A wall, an edifice of bright orange, rose before the girls. It enclosed a building painted in a similar shade, with windows, fifteen staggered rows of them, bordered in green. To Mal they appeared to be descending endlessly, the bottom row about to drop out of sight. She stood at the gate with her friends, beside an empty watchman’s kiosk.

It’s unlocked, Sheila whispered as she pushed the gate open. Final exams had concluded that afternoon. At the sound of the last bell, the girls had sprinted from the classroom like caged animals set free. Mal and her friends headed to the market, to a new café, sprouted from the remains of a cobbler’s shack, serving crispy chicken burgers and fountain Pepsi. The girls pooled their money and crowded around a single table. Let’s go somewhere, someone said excitedly. Let’s go exploring somewhere. That new apartment complex—luxury style, swimming pool and all—near Wodeyar Lake. We can go by bus.

Swimming pool? someone said. We have so many water shortages. How will they fill a swimming pool?

Mal, you’ll come? Is it okay?

It might be too much for her.

I’ll come, Mal said. She’d done well that morning, she knew, on her history exam, which she’d concluded with a two-page essay crammed with facts and dates about the fall of the Mughal Empire and the rise of the East India Trading Company. I’ll come. Let’s go.

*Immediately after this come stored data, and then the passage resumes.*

/-!
# `BalabanImbrieJaffe1984to88.BIJ85Ineq722Torus` — T. Bałaban, J. Imbrie, A. Jaffe, *Renormalization of the Higgs model: minimizers,
propagators and the stability of mean field theory*, Commun. Math. Phys. **97** (1985) 299–329 [BalabanImbrieJaffe1985]: Sect. 7.2 p. 325,
**(7.2.1)–(7.2.2) ON THE TORUS** — file 3 of row C1.Eq7.2.1-7.2.2 (file 1 `…BIJ85Ineq722Proof`: the representation (1.103) of [6I]
`H_k = GQ^*(QGQ^*)⁻¹` as kernels and the decay of `(QGQ^*)⁻¹`, `|H|`, `|∇H|`; file 2 `…BIJ85Ineq722ProofPart2`: the Hölder member, the typed row
`…BIJ85Sect7Statements.KernelData.Ineq722` for abstract families `ℕ → Rep103`).  THIS FILE instantiates the abstract derivation on the torus
`Setup` of the tree (`T_η = T^{(0)} = Site P 0`, `T₁^{(k)} = T^{(k)} = Site P k`, the `k`-fold block map `iterBlockOf k`, the `ℓ^∞` torus distance
`LatticeFieldCalculus.supDist`, the averaging operators of [6I] (1.18) through `B5Eq118OneStroke`) and PROVES every geometric and averaging
hypothesis of files 1–2 there, so that (7.2.2) = `KernelData.Ineq722` holds on the torus GIVEN ONLY the analytic inputs of [6I]: the symmetry of
`G` (Prop. 1.1 p. 33), the lower bound (1.100) p. 34, and Proposition 1.2 (1.110)–(1.111) p. 35 (by its tree name `B5.Prop12Printed`).

statement-level skeleton of published theorems with citation tags; proofs where landed; nothing here is a claim about the Yang–Mills mass gap

PDF held: `paper:balaban1985-cmp97-bij-higgs-minimizers` (journal page = PDF page + 298; p. 325 = PDF 27) and
`paper:balaban1984-cmp95-propagators-rt-i` ([6I] = [Balaban1984PropagatorsI]; journal page = PDF page + 16; pp. 20, 34–35 = PDF 4, 18–19);
text layers read this session.

CITATION HEADER (lean-in-tree rule).  Part of the lit-balaban TYPED SKELETON (HOME `run/shared/lean/pub/lit-balaban/`), Phase-2 seat p09 gen 4;
row **C1.Eq7.2.1-7.2.2** of `HOME/SKELETON.md` (typed `…BIJ85Sect7Statements.KernelData.Ineq722` p239582; reader file
`HOME/lit-balaban-r15/ROWS-C1.md`, owner r15, referee ref-5).

THE PRINTED TEXT (verbatim).  [BalabanImbrieJaffe1985] p. 325 [PDF 27]: *"(H_kB)_μ(x) = Σ_{y∈T₁^{(k)},ν} H_{k,μν}(x; y)B_ν(y). (7.2.1) The
kernel H_{k,μν}(x,y) and its gradient decay exponentially. In particular there exists δ > 0 and for 0 ≤ α < 1 a constant M = M(α) < ∞ such
that for |x − x′| ≤ 1, |H_{k,μν}(x,y)| + |∇H_{k,μν}(x,y)| + |x − x′|^{−α}|∇H_{k,μν}(x,y) − ∇H_{k,μν}(x′,y)| ≤ Me^{−δ|x−y|}. (7.2.2) This
inequality is a consequence of Proposition 1.2 and the representation (1.103) of [6I]."*  [6I] p. 20 [PDF 4]: *"(Q_kA)_b = Σ_{x∈B^k(b₋)}
η^{d+1} A([x, x(b)]), b ⊂ T₁^{(k)} = ℤ^d ∩ T_η, η = L^{−k}, (1.18) and x(b) is a point in B^k(b₊) obtained from x by translation by b. If
b = ⟨y, y + e_μ⟩, then x(b) = x + e_μ."*  [6I] p. 35 [PDF 19]: *"Cubes Δ(y) are simply unit cubes of T_η, or Δ(y) = B^k(y), y ∈ T₁^{(k)}.
Cubes Δ̃(y) are sums of 2^d unit cubes having the point y as a corner, thus they are cubes of size 2 and with a center at y."*

WHAT IS PROVED (everything below is a theorem; the file introduces no Prop-valued fact and no hypothesis bundle beyond `TorusHyps`, the
non-geometric fields of file 1's `Rep103.Hyps`).
* §A — the `ℓ^∞` torus geometry of the block centres (lattice steps of `T^{(0)}`, standing range `k ≤ m + K` of `Setup`): the triangle
  inequality for `supDist` (`supDist_triangle`; pseudo-distance `supDist_isPseudoDist`, uniform lattice sums `supDist_sumBound` =
  `B3TorusRadialSums.sum_exp_neg_supDist_le`, `KY(a) = (2(1 + d/a))^d` for every torus and every `k`); the centre `ctr k y ∈ T^{(0)}` of the
  `k`-block `B^k(y)` (label `nL^k + (L^k − 1)/2`; `val_ctr`); `|x − y_x|_∞ ≤ (L^k − 1)/2` (`supDist_ctr_blk_le`); `|y_q − y_{q′}|_∞ = L^k|q − q′|_∞`
  (`supDist_ctr_ctr`); hence `|x − x′|_∞ ≤ L^k ⟹ |x_k − x′_k|_∞ ≤ 1` (`supDist_blk_le_one`) and `|x − y_q|_∞ ≤ (L^k−1)/2 + L^k|x_k − q|_∞`
  (`supDist_ctr_le`).
* §B — the carrier `torusRep P k D : Rep103` of scale `k` (`D : TorusData` = the kernels `G`, `∇G`, `Q^*`): `|x − x′| = |x − x′|_∞/L^k`,
  `|y − y′| = |y − y′|_∞`, `y_x = iterBlockOf k x`, `Δ̃(y) = {x : |x − y|_∞ < L^k}` (the open cube of size 2 centred at the centre of `B^k(y)`; centred
  convention DIVERGENCE F3), weight `η^d`; the remaining analytic inputs `TorusHyps` (range/row sums of `Q^*`, `Q`; symmetry of `G`; (1.100)).
* §C — the geometric hypotheses of files 1–2 DISCHARGED: `hyps_torus : TorusHyps … → (torusRep P k D).Hyps γ₁ q₀ q₁ r_Q KYd`,
  `cutoffHyps_torus : CutoffHyps (torusRep P k D) ¼ 4 0 1` (the cut-offs of (1.111) from `cutoff_of_balls` with the block centres),
  `distEU_le : |x − y| ≤ |y_x − y| + ½` for the inter-lattice distance `distEU` = `|x − ctr y|_∞/L^k`, `dS_pos`, `card_dir`.
* §D — **`ineq722_torus` / `ineq722_torus_of_prop12Printed : KernelData.Ineq722 (k ↦ torusKernelData P (lev k) (D k) …)`** for every
  indexing `lev : ℕ → ℕ` of the standing range (`levStd k = min k (m+K)`), given `TorusHyps` at k-independent constants and the three members
  of Prop. 1.2 (`Prop12Hyps`) / `B5.Prop12Printed` for the torus carriers.
* §E — **the averaging kernel of (1.18) CONCRETELY**: `QsStd P k (⟨x′,μ⟩) (⟨y,ν⟩) = δ_{μν}L^{−k}·strokeCount` (`strokeCount` = the number of
  contours `[x, x + e_ν]`, `x ∈ B^k(y)`, through the fine bond `⟨x′, x′ + ηe_ν⟩`); `torusRep_std_Q_mulVec`: `Q = η^d(Q^*)ᵀ` applied to a bond
  field IS `LatticeFieldCalculus.bondAvgIter k` (through `B5Eq118OneStroke.eq118`); the `Q`-clauses of `Hyps` as theorems with
  `q₀ = q₁ = r_Q = 1`: `QsStd_row` (`Σ_c Q^*(b,c) = 1`), `torusRep_std_Q_row` (`Σ_b |Q(c,b)| = 1`), `QsStd_range` (`Q^*(⟨x′,μ⟩,⟨y,ν⟩) ≠ 0 ⟹
  |y_{x′} − y|_∞ ≤ 1`); and **`ineq722_torusStd` / `ineq722_torusStd_of_prop12Printed`**: `KernelData.Ineq722` on the torus with the
  averaging operators of (1.18), GIVEN ONLY `G_k` symmetric, (1.100) at a k-independent `γ₁`, and Prop. 1.2 (resp. `B5.Prop12Printed`).
HONEST SCOPE.  [6I] Proposition 1.2 (row B5.Prop1.2, typed `B5.Prop12Printed`, NOT proved in the tree), the lower bound (1.100)–(1.101) and
the symmetry clause of Prop. 1.1 for the given kernels `G_k = G̃_k(ΩA)`, `∇G_k` remain HYPOTHESES OF THE PRINTED SHAPE; the identification of
`G_k` with the inverse of `Δ(ΩA) + Q_k^*Q_k + …` of [6I] (1.99) is the instantiator's (row B5.Eq1.103).  Outside the standing range
`k ≤ m + K` the site counts of `Setup` are truncated, whence the indexing `lev`.  Unit `lit-balaban-p09`
(literature-prover-lit-balaban-p09-g4-0), 2026-08-21.
-/

namespace Literature.MathematicalPhysics.QuantumFieldTheory.BalabanImbrieJaffe1984to88.BIJ85Ineq722Torus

The girls trooped down a broad concrete path to a lobby paved in orange and red tiles. So posh, Ruchi murmured. Like a hotel.

They climbed. There was no smell of wet cement, only of fresh paint. Mal led the way. She could have been chasing Koo—Koo with her light run, her hand resting now and then on the brass rail, her head bobbing in and out of view as she turned corners. Slow down! her friends called. Wait for us! At the top, she stumbled onto the terrace and bent over to catch her breath. The others joined her, and together they surveyed the world around them, their skirts billowing about their legs. A water tower hovered above a cluster of houses like an alien spaceship come to land. A line of high rises marked the end of a patch of rice fields; elsewhere, bare red land was giving rise to pillars: iron rods rooted in concrete and swaying in the wind. Mal moved away from her friends and started to spin. She stopped after a few turns, stared at her feet, and waited for the world to right itself. Then she tried again, arms spread wide. The world sped past. She heard her friends calling her name and felt something rising within her, both laugher and scream.

A male voice made the girls start. They turned to see a man in khaki carrying a baton. Residents only, the watchman barked in Kannada. Get out now.

We’ll go, Mal told him, catching her breath. Just a minute.

The watchman glowered. The girls took their time observing the view from different angles. Then Mal led them away, sauntering as if she owned the place, down the stairs, through the lobby, and out into the brilliant heat.